/-!
# N1 ({±1} node), (F) inner route under RULING B.15, part R4a v3 (hp-8 g35: over `faceRoute_of_bridge₄` — the two bands' seed clearances `hclear₂/hclear₃` in SERVED FORM `… → w ∉ S`, located (L-F5); v2 = G2, hp-8 g33), G2 (orientation-aware kit tables `pexRO/pexXO/pexYO` of p1-g12/p3-g9 over `ShortPcO`, one planar map): **THE ROUTE DATUM OF A FACE-STEP KIT AT AN x-FACE FROM THE STEP-I″ INPUTS
# AT EVERY CENTRE** — `faceRoute_of_bridge₄` (p313123; = `bridge₃` p296018: hop + bridge + along band + tangential band under hp-8 g24's `Skel.routeW`) with every
# analytic hypothesis DISCHARGED by its server, exactly as p3-g9's `rootOblTWAt_of_inputsG_x` does for the root: the bridge step's kits by p3-g9's
# `hkits_bridge` (bridge frame `rootFrame φ c σ` on the kit map `φ`), the ALONG band = the x-run schedule `xRunSched n_L ℓ′ h_L R′ q_L N_r` in
# `runX φ c_L n_L h_L σ` by p1-g11's `hkits_runX'`, the TANGENTIAL band = the y′-run schedule `yRunSched …` in `runY φ c_T n_L h_L σ_T` by `hkits_runY'`,
# the three rim excesses by hp-8's `real_rimF_routeW_le` (rims `rootRim c L r₀ (region window)`; planar diameter `2L` of the route world).  What remains:
# the Step-I″ INPUTS AT EVERY CENTRE, the hop at the kit centre, the seed facts, the footprint / clearance / cross-link ROOMS and numeric inequalities.

builds on p205010 (kernel theorem, internal audit signed; external expert review pending) — nothing in this file uses p205010; nothing here is a
claim about the open node `SamePDropOfSkeletonNeg`.
Lane `prim-bschramm`, seat `prim-hp-8` (gen 35); helper file (`--supports stmt-CriticalPhenomena-4575 --as helper`).
* **`Skelφ.faceRoute_of_inputs3_x`** (supersedes `faceRoute_of_inputs2_x`, p300157).
[cite: KozmaNitzan2024, §4 Lemma 10 (pp. 17–21), Lemma 11 (pp. 22–23), Lemma 12 (pp. 23–25), p. 30 (Step III)] [cite: MartineauTassion2017, §4.3 Lemma 4.2]
-/

noncomputable section
/-! ## §2 The FREE-RUN DOOR -/

/-- **THE FREE-RUN DOOR (explicit letter from a free run with margins).** Let
`d : LineGermData U ρ σ₀ ε₀ c₄` (an explicit germ design: level-`0` readouts of `U`, line anchor at width
`σ₀`, residual bound on the fade window), and let `(v, q)` be ONE classical finite-energy solution of the
UNFORCED Navier–Stokes system (`ν = 1`) on the first window `[1, Host.τfirst]` from `v 1 = U` such that,
for some margin `η > 0`: `‖v t x‖ ≤ (5/3) Y₁ − η` on the window, and at `Host.τfirst`, in `‖x‖ ≤ ρ`, the
speed floor `Y₁ + η ≤ ‖v τfirst x‖`, the strain floor `A₁ + η ≤ ‖Dv(τfirst) x‖` and an `N₁`-core loop of
circulation `≥ N₁^{β−2} + η`. Then the ∃-statement of the registered stub `ExplicitSliceRun` of the line
`slot` holds: SOME explicit design (here `(U, ρ, σ₀, ε, c₄)` with a fade `ε ≤ ε₀`) and SOME classical
finite-energy run under `lineForce U σ₀ ε` from `U` on `[1, Host.τfirst]`, below `(5/3) Y₁`, meeting the
level-`1` letter. [cite: Palasek2026ElementaryModel, §4] [cite: Tao2011, Thm. 5.4 (ii)+(iv)]
[cite: Leray1934, §19 (3.4)–(3.8)] -/
theorem exists_sliceRun_of_freeRun
    {v : ℝ → EuclideanSpace ℝ (Fin 3) → EuclideanSpace ℝ (Fin 3)} {q : ℝ → EuclideanSpace ℝ (Fin 3) → ℝ}
    (hv : IsClassicalNSSolutionOn (Icc 1 Host.τfirst) 1 0 v q) (hv1 : v 1 = U)
    (hvE : ∃ C : ℝ≥0∞, C < ⊤ ∧ ∀ t ∈ Icc (1 : ℝ) Host.τfirst, ∫⁻ x, ‖v t x‖ₑ ^ 2 ≤ C)
    {η : ℝ} (hη : 0 < η)
    (hcap : ∀ t ∈ Icc (1 : ℝ) Host.τfirst, ∀ x, ‖v t x‖ ≤ 5 / 3 * TowerRates.wide.Y 1 - η)
    (hspeed : ∃ x, ‖x‖ ≤ ρ ∧ TowerRates.wide.Y 1 + η ≤ ‖v Host.τfirst x‖)
    (hstrain : ∃ x, ‖x‖ ≤ ρ ∧ TowerRates.wide.A 1 + η ≤ ‖fderiv ℝ (v Host.τfirst) x‖)
    (hcore : ∃ (x : EuclideanSpace ℝ (Fin 3)) (γ : ℝ → EuclideanSpace ℝ (Fin 3)),
      ‖x‖ ≤ ρ ∧ ContDiff ℝ 1 γ ∧ γ 0 = γ 1 ∧
      (∀ s ∈ Icc (0 : ℝ) 1, γ s ∈ closedBall x (1 / TowerRates.wide.N 1)) ∧
      (∀ s ∈ Icc (0 : ℝ) 1, ‖deriv γ s‖ ≤ 8 * Real.pi / TowerRates.wide.N 1) ∧
      TowerRates.wide.N 1 ^ (TowerRates.wide.β - 2) + η ≤ circulation (v Host.τfirst) γ) :
    ∃ (U' : EuclideanSpace ℝ (Fin 3) → EuclideanSpace ℝ (Fin 3)) (ρ' σ₀' ε c₄' : ℝ)
      (_ : LineGermData U' ρ' σ₀' ε c₄')
      (w : ℝ → EuclideanSpace ℝ (Fin 3) → EuclideanSpace ℝ (Fin 3)) (r : ℝ → EuclideanSpace ℝ (Fin 3) → ℝ),
      IsClassicalNSSolutionOn (Icc 1 Host.τfirst) 1 (lineForce U' σ₀' ε) w r ∧ w 1 = U' ∧
      (∃ C : ℝ≥0∞, C < ⊤ ∧ ∀ t ∈ Icc (1 : ℝ) Host.τfirst, ∫⁻ x, ‖w t x‖ₑ ^ 2 ≤ C) ∧
      (∀ t ∈ Icc (1 : ℝ) Host.τfirst, ∀ x, ‖w t x‖ ≤ 5 / 3 * TowerRates.wide.Y 1) ∧
      (∃ x, ‖x‖ ≤ ρ' ∧ TowerRates.wide.Y 1 ≤ ‖w Host.τfirst x‖) ∧
      (∃ x, ‖x‖ ≤ ρ' ∧ TowerRates.wide.A 1 ≤ ‖fderiv ℝ (w Host.τfirst) x‖) ∧
      (∃ (x : EuclideanSpace ℝ (Fin 3)) (γ : ℝ → EuclideanSpace ℝ (Fin 3)),
        ‖x‖ ≤ ρ' ∧ ContDiff ℝ 1 γ ∧ γ 0 = γ 1 ∧
        (∀ s ∈ Icc (0 : ℝ) 1, γ s ∈ closedBall x (1 / TowerRates.wide.N 1)) ∧
        (∀ s ∈ Icc (0 : ℝ) 1, ‖deriv γ s‖ ≤ 8 * Real.pi / TowerRates.wide.N 1) ∧
        TowerRates.wide.N 1 ^ (TowerRates.wide.β - 2) ≤ circulation (w Host.τfirst) γ) := by
  -- ### the window `[0, W]` in shifted time, the cap `M`
  set W : ℝ := Host.wfirst with hW_def
  have hW : 0 < W := Host.wfirst_pos
  have hτ : Host.τfirst = 1 + W := Host.τfirst_eq
  set M : ℝ := 5 / 3 * TowerRates.wide.Y 1 with hM_def
  have hY1 : 0 < TowerRates.wide.Y 1 := Real.rpow_pos_of_pos (TowerRates.wide.N_pos 1) _
  have hM : 0 < M := by positivity
  have hN1 : 0 < TowerRates.wide.N 1 := TowerRates.wide.N_pos 1
  -- ### the shifted free run `v' t = v (t + 1)` on `[0, W]`
  have hmemW : ∀ {t : ℝ}, t ∈ Icc 0 W → t + 1 ∈ Icc (1 : ℝ) Host.τfirst := fun ht =>
    ⟨by linarith [ht.1], by rw [hτ]; linarith [ht.2]⟩
  have hv' : IsClassicalNSSolutionOn (Icc 0 W) 1 0 (fun t => v (t + 1)) (fun t => q (t + 1)) :=
    (hv.comp_add_right 1).mono (fun t ht => hmemW ht) (uniqueDiffOn_Icc hW)
  have hv'E : ∃ C : ℝ≥0∞, C < ⊤ ∧ ∀ t ∈ Icc 0 W, ∫⁻ x, ‖v (t + 1) x‖ₑ ^ 2 ≤ C := by
    obtain ⟨C, hC, hb⟩ := hvE
    exact ⟨C, hC, fun t ht => hb (t + 1) (hmemW ht)⟩
  have hv'bd : ∀ t ∈ Icc 0 W, ∀ x, ‖v (t + 1) x‖ ≤ M := fun t ht x =>
    (hcap (t + 1) (hmemW ht) x).trans (by linarith)
  have hU0 : HasRapidSpatialDecay U := HasRapidSpatialDecay.of_hasCompactSupport d.smooth
    ((isCompact_closedBall (0 : EuclideanSpace ℝ (Fin 3)) ρ).of_isClosed_subset (isClosed_tsupport U)
      d.support)
  have hv'0' : HasRapidSpatialDecay ((fun t => v (t + 1)) 0) := by
    simp only [zero_add, hv1]; exact hU0
  -- ### the second derivatives of the free run at the final time
  have ha_Hinf : ∀ m : ℕ, ∫⁻ x, ‖iteratedFDeriv ℝ m ((fun t => v (t + 1)) 0) x‖ₑ ^ 2 < ⊤ := fun m => by
    simp only [zero_add, hv1]; exact hU0.lintegral_enorm_iteratedFDeriv_sq_lt_top m
  have hv'Enn : ∃ C : ℝ≥0, ∀ t ∈ Icc 0 W, ∫⁻ x, ‖v (t + 1) x‖ₑ ^ 2 ≤ C := by
    obtain ⟨C, hC, hb⟩ := hv'E
    exact ⟨C.toNNReal, fun t ht => (hb t ht).trans (ENNReal.coe_toNNReal hC.ne).ge⟩
  obtain ⟨Ku, -, hKu⟩ := hv'.exists_norm_iteratedFDeriv_le_of_sobolevDatum one_pos hW hv'Enn ha_Hinf
    (fun m => ⟨0, fun t _ => by simp⟩) 2
  have hKuW : ∀ x, ‖iteratedFDeriv ℝ 2 (v (W + 1)) x‖ ≤ Ku := fun x => hKu W ⟨hW.le, le_rfl⟩ x
  -- ### the uniform second-derivative bound of perturbed runs, the force's size
  obtain ⟨K, hK⟩ := PerturbedRun.exists_uniform_final_iteratedFDeriv_two_bound M W hM hW
  obtain ⟨L, hL0, hL⟩ := d.exists_norm_lineForce_le
  set Vρ : ℝ := Real.sqrt (volume (closedBall (0 : EuclideanSpace ℝ (Fin 3)) ρ)).toReal with hVρ
  have hVρ0 : 0 ≤ Vρ := Real.sqrt_nonneg _
  set C₀ : ℝ := oseenSliceConst (EuclideanSpace ℝ (Fin 3)) with hC₀
  set lam : ℝ := 36 * C₀ ^ 2 * (M + (M + 1)) ^ 2 / 1 with hlam_def
  have hlam0 : 0 ≤ lam := by positivity
  -- the closeness bound as a function of `ε`: `Φ ε = cΦ * ε`
  set cΦ : ℝ := 2 * (4 * (1 : ℝ) ^ (-(3 / 4 : ℝ)) * W ^ (1 / 4 : ℝ) * (L * Vρ)) * Real.exp (lam * W)
    with hcΦ_def
  have hcΦ0 : 0 ≤ cΦ := by positivity
  -- ### the margins
  set Kt : ℝ := max K 0 + max Ku 0 with hKt
  have hKt0 : 0 ≤ Kt := by positivity
  set h : ℝ := η / (4 * Kt + 1) with hh_def
  have hh : 0 < h := by positivity
  have hKh : Kt * h ≤ η / 4 := aux_Kh hη hKt0
  set θ : ℝ := min (1 / 2) (min (η / 2) (min (η / (8 * Real.pi / TowerRates.wide.N 1 + 1)) (η * h / 4)))
    with hθ_def
  have hθpos : 0 < θ := by
    refine lt_min (by norm_num) (lt_min (by positivity) (lt_min ?_ (by positivity)))
    exact div_pos hη (by positivity)
  have hθ12 : θ ≤ 1 / 2 := min_le_left _ _
  have hθη : θ ≤ η / 2 := (min_le_right _ _).trans (min_le_left _ _)
  have hθcirc : θ ≤ η / (8 * Real.pi / TowerRates.wide.N 1 + 1) :=
    (min_le_right _ _).trans ((min_le_right _ _).trans (min_le_left _ _))
  have hθgrad : θ ≤ η * h / 4 := (min_le_right _ _).trans ((min_le_right _ _).trans (min_le_right _ _))
  -- ### the fade length
  set ε : ℝ := min ε₀ (min (W / 2) (θ / (cΦ + 1))) with hε_def
  have hεpos : 0 < ε := lt_min d.fade_pos (lt_min (by positivity) (by positivity))
  have hεε₀ : ε ≤ ε₀ := min_le_left _ _
  have hεW : ε ≤ W / 2 := (min_le_right _ _).trans (min_le_left _ _)
  have hεθ : cΦ * ε ≤ θ := by
    have h1 : ε ≤ θ / (cΦ + 1) := (min_le_right _ _).trans (min_le_right _ _)
    calc cΦ * ε ≤ cΦ * (θ / (cΦ + 1)) := mul_le_mul_of_nonneg_left h1 hcΦ0
      _ ≤ θ := aux_cθ hcΦ0 hθpos
  set dε : LineGermData U ρ σ₀ ε c₄ := d.restrictFade hεpos hεε₀ with hdε
  -- ### the shifted force `f' t = lineForce U σ₀ ε (t + 1)`: Clay class, zero from `ε` on, `O(ε)` in `L²`
  set f' : ℝ → EuclideanSpace ℝ (Fin 3) → EuclideanSpace ℝ (Fin 3) := fun t => lineForce U σ₀ ε (t + 1)
    with hf'_def
  have hfs : IsSmoothOnHalfSpace f' := dε.schedule.force_smooth.timeShift zero_le_one
  have hfd : HasRapidSpaceTimeDecay f' := dε.schedule.force_decay.timeShift dε.schedule.force_smooth
    zero_le_one
  have hfzero : ∀ t, W / 2 ≤ t → ∀ x, f' t x = 0 := fun t ht x =>
    lineForce_eq_zero_of_ge hεpos (by linarith) x
  set G₂r : ℝ := L * ε * Vρ with hG₂r_def
  have hG₂r0 : 0 ≤ G₂r := by positivity
  have hfL2 : ∀ t ∈ Icc 0 W, eLpNorm (f' t) 2 volume ≤ ENNReal.ofReal G₂r := by
    intro t ht
    have hbd : ∀ y, ‖f' t y‖ ≤ L * ε := by
      intro y
      by_cases htε : t + 1 ≤ 1 + ε
      · exact hL ε hεpos hεε₀ (t + 1) ⟨by linarith [ht.1], htε⟩ y
      · rw [not_le] at htε
        show ‖lineForce U σ₀ ε (t + 1) y‖ ≤ L * ε
        rw [lineForce_eq_zero_of_ge hεpos htε.le y, norm_zero]; positivity
    have hconf : ∀ y, ρ < ‖y‖ → f' t y = 0 := fun y hy => dε.force_eq_zero_of_norm_gt (t + 1) y hy
    have := eLpNorm_two_le_of_confined' (ρ := ρ) hbd hconf
    simpa [hG₂r_def, hVρ, mul_assoc] using this
  -- ### the smallness of the force
  have hΦval : 2 * (0 + 4 * (1 : ℝ) ^ (-(3 / 4 : ℝ)) * W ^ (1 / 4 : ℝ) * G₂r) * Real.exp (lam * W) = cΦ * ε := by
    rw [hcΦ_def, hG₂r_def]; ring
  have hΦ : 2 * (0 + 4 * (1 : ℝ) ^ (-(3 / 4 : ℝ)) * W ^ (1 / 4 : ℝ) * G₂r) *
      Real.exp (36 * oseenSliceConst (EuclideanSpace ℝ (Fin 3)) ^ 2 * (M + (M + 1)) ^ 2 / 1 * W) ≤ 1 / 2 := by
    rw [← hC₀, ← hlam_def, hΦval]
    exact hεθ.trans hθ12
  -- ### THE PERTURBED RUN on `[0, W]`
  obtain ⟨u', p', hcl', hu'0, hE', hclose⟩ :=
    PerturbedRun.exists_forced_run_near_free_run one_pos hW hfs hfd hv' hv'E hM hv'bd hv'0' hG₂r0 hfL2 hΦ
  -- the closeness `≤ θ` on the whole window
  have hclose' : ∀ t ∈ Icc 0 W, ∀ x, ‖u' t x - v (t + 1) x‖ ≤ θ := by
    intro t ht x
    refine (hclose t ht x).trans ?_
    have h1 : Real.exp (36 * oseenSliceConst (EuclideanSpace ℝ (Fin 3)) ^ 2 * (M + (M + 1)) ^ 2 / 1 * t) ≤
        Real.exp (lam * W) := by
      rw [← hC₀, ← hlam_def]
      exact Real.exp_le_exp.2 (mul_le_mul_of_nonneg_left ht.2 hlam0)
    calc 2 * (0 + 4 * (1 : ℝ) ^ (-(3 / 4 : ℝ)) * W ^ (1 / 4 : ℝ) * G₂r) *
          Real.exp (36 * oseenSliceConst (EuclideanSpace ℝ (Fin 3)) ^ 2 * (M + (M + 1)) ^ 2 / 1 * t)
        ≤ 2 * (0 + 4 * (1 : ℝ) ^ (-(3 / 4 : ℝ)) * W ^ (1 / 4 : ℝ) * G₂r) * Real.exp (lam * W) :=
          mul_le_mul_of_nonneg_left h1 (by positivity)
      _ = cΦ * ε := hΦval
      _ ≤ θ := hεθ
  have hu'bd : ∀ t ∈ Icc 0 W, ∀ x, ‖u' t x‖ ≤ M + 1 / 2 := by
    intro t ht x
    calc ‖u' t x‖ = ‖v (t + 1) x + (u' t x - v (t + 1) x)‖ := by rw [add_sub_cancel]
      _ ≤ ‖v (t + 1) x‖ + ‖u' t x - v (t + 1) x‖ := norm_add_le _ _
      _ ≤ M + 1 / 2 := add_le_add (hv'bd t ht x) ((hclose' t ht x).trans hθ12)
  -- ### the gradient at the final time
  have hu'0' : HasRapidSpatialDecay (u' 0) := by rw [hu'0]; exact hv'0'
  have hK' : ∀ x, ‖iteratedFDeriv ℝ 2 (u' W) x‖ ≤ Kt := fun x => by
    have h1 := hK hfs hfd hfzero hcl' hE' hu'0' hu'bd x
    have h2 := le_max_left K 0
    have h3 := le_max_right Ku 0
    show ‖iteratedFDeriv ℝ 2 (u' W) x‖ ≤ max K 0 + max Ku 0
    linarith
  have hKuW' : ∀ x, ‖iteratedFDeriv ℝ 2 ((fun t => v (t + 1)) W) x‖ ≤ Kt := fun x => by
    have h1 := hKuW x
    have h2 := le_max_left Ku 0
    have h3 := le_max_right K 0
    show ‖iteratedFDeriv ℝ 2 (v (W + 1)) x‖ ≤ max K 0 + max Ku 0
    linarith
  have hWmem : W ∈ Icc 0 W := ⟨hW.le, le_rfl⟩
  have h2u' : ContDiff ℝ 2 (u' W) := (hcl'.contDiff_velocity hWmem).of_le (by norm_cast)
  have h2v : ContDiff ℝ 2 ((fun t : ℝ => v (t + 1)) W) :=
    (hv'.contDiff_velocity hWmem).of_le (by norm_cast)
  have hcl0 : ∀ x, ‖u' W x - (fun t : ℝ => v (t + 1)) W x‖ ≤ θ := fun x => hclose' W hWmem x
  have hgrad : ∀ x, ‖fderiv ℝ (u' W) x - fderiv ℝ (v (W + 1)) x‖ ≤ η := by
    intro x
    have hL' := PerturbedRun.norm_fderiv_sub_le_final (T := W) (Φ := θ) (K := Kt) (Ku := Kt) (h := h)
      (u := fun t : ℝ => v (t + 1)) (u' := u') h2v h2u' hcl0 hK' hKuW' hh x
    exact hL'.trans (aux_grad hh hθgrad hKh)
  -- ### shift back to `[1, τfirst]`: `w t = u' (t − 1)`
  set w : ℝ → EuclideanSpace ℝ (Fin 3) → EuclideanSpace ℝ (Fin 3) := fun t => u' (t + -1) with hw_def
  set r : ℝ → EuclideanSpace ℝ (Fin 3) → ℝ := fun t => p' (t + -1) with hr_def
  have hmemI : ∀ {t : ℝ}, t ∈ Icc (1 : ℝ) Host.τfirst → t + -1 ∈ Icc 0 W := fun ht =>
    ⟨by linarith [ht.1], by rw [hτ] at ht; linarith [ht.2]⟩
  have hwsol : IsClassicalNSSolutionOn (Icc 1 Host.τfirst) 1 (lineForce U σ₀ ε) w r := by
    have h1 : IsClassicalNSSolutionOn (Icc 1 Host.τfirst) 1 (fun t => f' (t + -1)) w r :=
      (hcl'.comp_add_right (-1)).mono (fun t ht => hmemI ht) (uniqueDiffOn_Icc (by rw [hτ]; linarith))
    exact h1.congr_force fun t _ x => by
      show lineForce U σ₀ ε (t + -1 + 1) x = lineForce U σ₀ ε t x
      rw [neg_add_cancel_right]
  have hwτ : w Host.τfirst = u' W := by
    show u' (Host.τfirst + -1) = u' W
    rw [hτ]; ring_nf
  have hvτ : v Host.τfirst = v (W + 1) := by rw [hτ, add_comm]
  refine ⟨U, ρ, σ₀, ε, c₄, dε, w, r, hwsol, ?_, ?_, ?_, ?_, ?_, ?_⟩
  · -- `w 1 = U`
    show u' (1 + -1) = U
    rw [add_neg_cancel, hu'0]
    simp only [zero_add, hv1]
  · -- energy
    obtain ⟨C, hC, hb⟩ := hE'
    exact ⟨C, hC, fun t ht => hb (t + -1) (hmemI ht)⟩
  · -- the cap
    intro t ht x
    have h1 := hclose' (t + -1) (hmemI ht) x
    have h2 := hcap t ht x
    have h3 : v (t + -1 + 1) = v t := by rw [neg_add_cancel_right]
    rw [h3] at h1
    calc ‖w t x‖ = ‖v t x + (u' (t + -1) x - v t x)‖ := by rw [add_sub_cancel]
      _ ≤ ‖v t x‖ + ‖u' (t + -1) x - v t x‖ := norm_add_le _ _
      _ ≤ 5 / 3 * TowerRates.wide.Y 1 := by linarith
  · -- the speed floor
    obtain ⟨x, hx, hfl⟩ := hspeed
    refine ⟨x, hx, ?_⟩
    have h1 := hclose' W hWmem x
    rw [hwτ]
    rw [hvτ] at hfl
    have h2 : ‖v (W + 1) x‖ ≤ ‖u' W x‖ + ‖u' W x - v (W + 1) x‖ := by
      calc ‖v (W + 1) x‖ = ‖u' W x - (u' W x - v (W + 1) x)‖ := by rw [sub_sub_cancel]
        _ ≤ ‖u' W x‖ + ‖u' W x - v (W + 1) x‖ := norm_sub_le _ _
    linarith
  · -- the strain floor
    obtain ⟨x, hx, hst⟩ := hstrain
    refine ⟨x, hx, ?_⟩
    have h1 := hgrad x
    rw [hwτ]
    rw [hvτ] at hst
    have h2 : ‖fderiv ℝ (v (W + 1)) x‖ ≤ ‖fderiv ℝ (u' W) x‖ + ‖fderiv ℝ (u' W) x - fderiv ℝ (v (W + 1)) x‖ := by
      calc ‖fderiv ℝ (v (W + 1)) x‖
          = ‖fderiv ℝ (u' W) x - (fderiv ℝ (u' W) x - fderiv ℝ (v (W + 1)) x)‖ := by rw [sub_sub_cancel]
        _ ≤ ‖fderiv ℝ (u' W) x‖ + ‖fderiv ℝ (u' W) x - fderiv ℝ (v (W + 1)) x‖ := norm_sub_le _ _
    linarith
  · -- the core loop
    obtain ⟨x, γ, hx, hγ, hγ01, hγball, hγspeed, hcirc⟩ := hcore
    refine ⟨x, γ, hx, hγ, hγ01, hγball, hγspeed, ?_⟩
    rw [hwτ]
    rw [hvτ] at hcirc
    have hcu : Continuous (u' W) := (hcl'.contDiff_velocity hWmem).continuous
    have hcv : Continuous (v (W + 1)) := (hv'.contDiff_velocity hWmem).continuous
    have hnear : ∀ s ∈ Icc (0 : ℝ) 1, ‖u' W (γ s) - v (W + 1) (γ s)‖ ≤ θ := fun s _ =>
      hclose' W hWmem (γ s)
    have h1 := circulation_sub_le_of_near hcv hcu hγ hγspeed hnear
    -- `θ · (8π/N₁) ≤ η`
    have h2 : θ * (8 * Real.pi / TowerRates.wide.N 1) ≤ η := aux_circ (by positivity) hη hθcirc
    linarith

____

#### Task to carry out:
Quote exactly and only the lines from the one holding "the core loop" through the end of the data.

#### Solved exercise:
  · -- the core loop
    obtain ⟨x, γ, hx, hγ, hγ01, hγball, hγspeed, hcirc⟩ := hcore
    refine ⟨x, γ, hx, hγ, hγ01, hγball, hγspeed, ?_⟩
    rw [hwτ]
    rw [hvτ] at hcirc
    have hcu : Continuous (u' W) := (hcl'.contDiff_velocity hWmem).continuous
    have hcv : Continuous (v (W + 1)) := (hv'.contDiff_velocity hWmem).continuous
    have hnear : ∀ s ∈ Icc (0 : ℝ) 1, ‖u' W (γ s) - v (W + 1) (γ s)‖ ≤ θ := fun s _ =>
      hclose' W hWmem (γ s)
    have h1 := circulation_sub_le_of_near hcv hcu hγ hγspeed hnear
    -- `θ · (8π/N₁) ≤ η`
    have h2 : θ * (8 * Real.pi / TowerRates.wide.N 1) ≤ η := aux_circ (by positivity) hη hθcirc
    linarith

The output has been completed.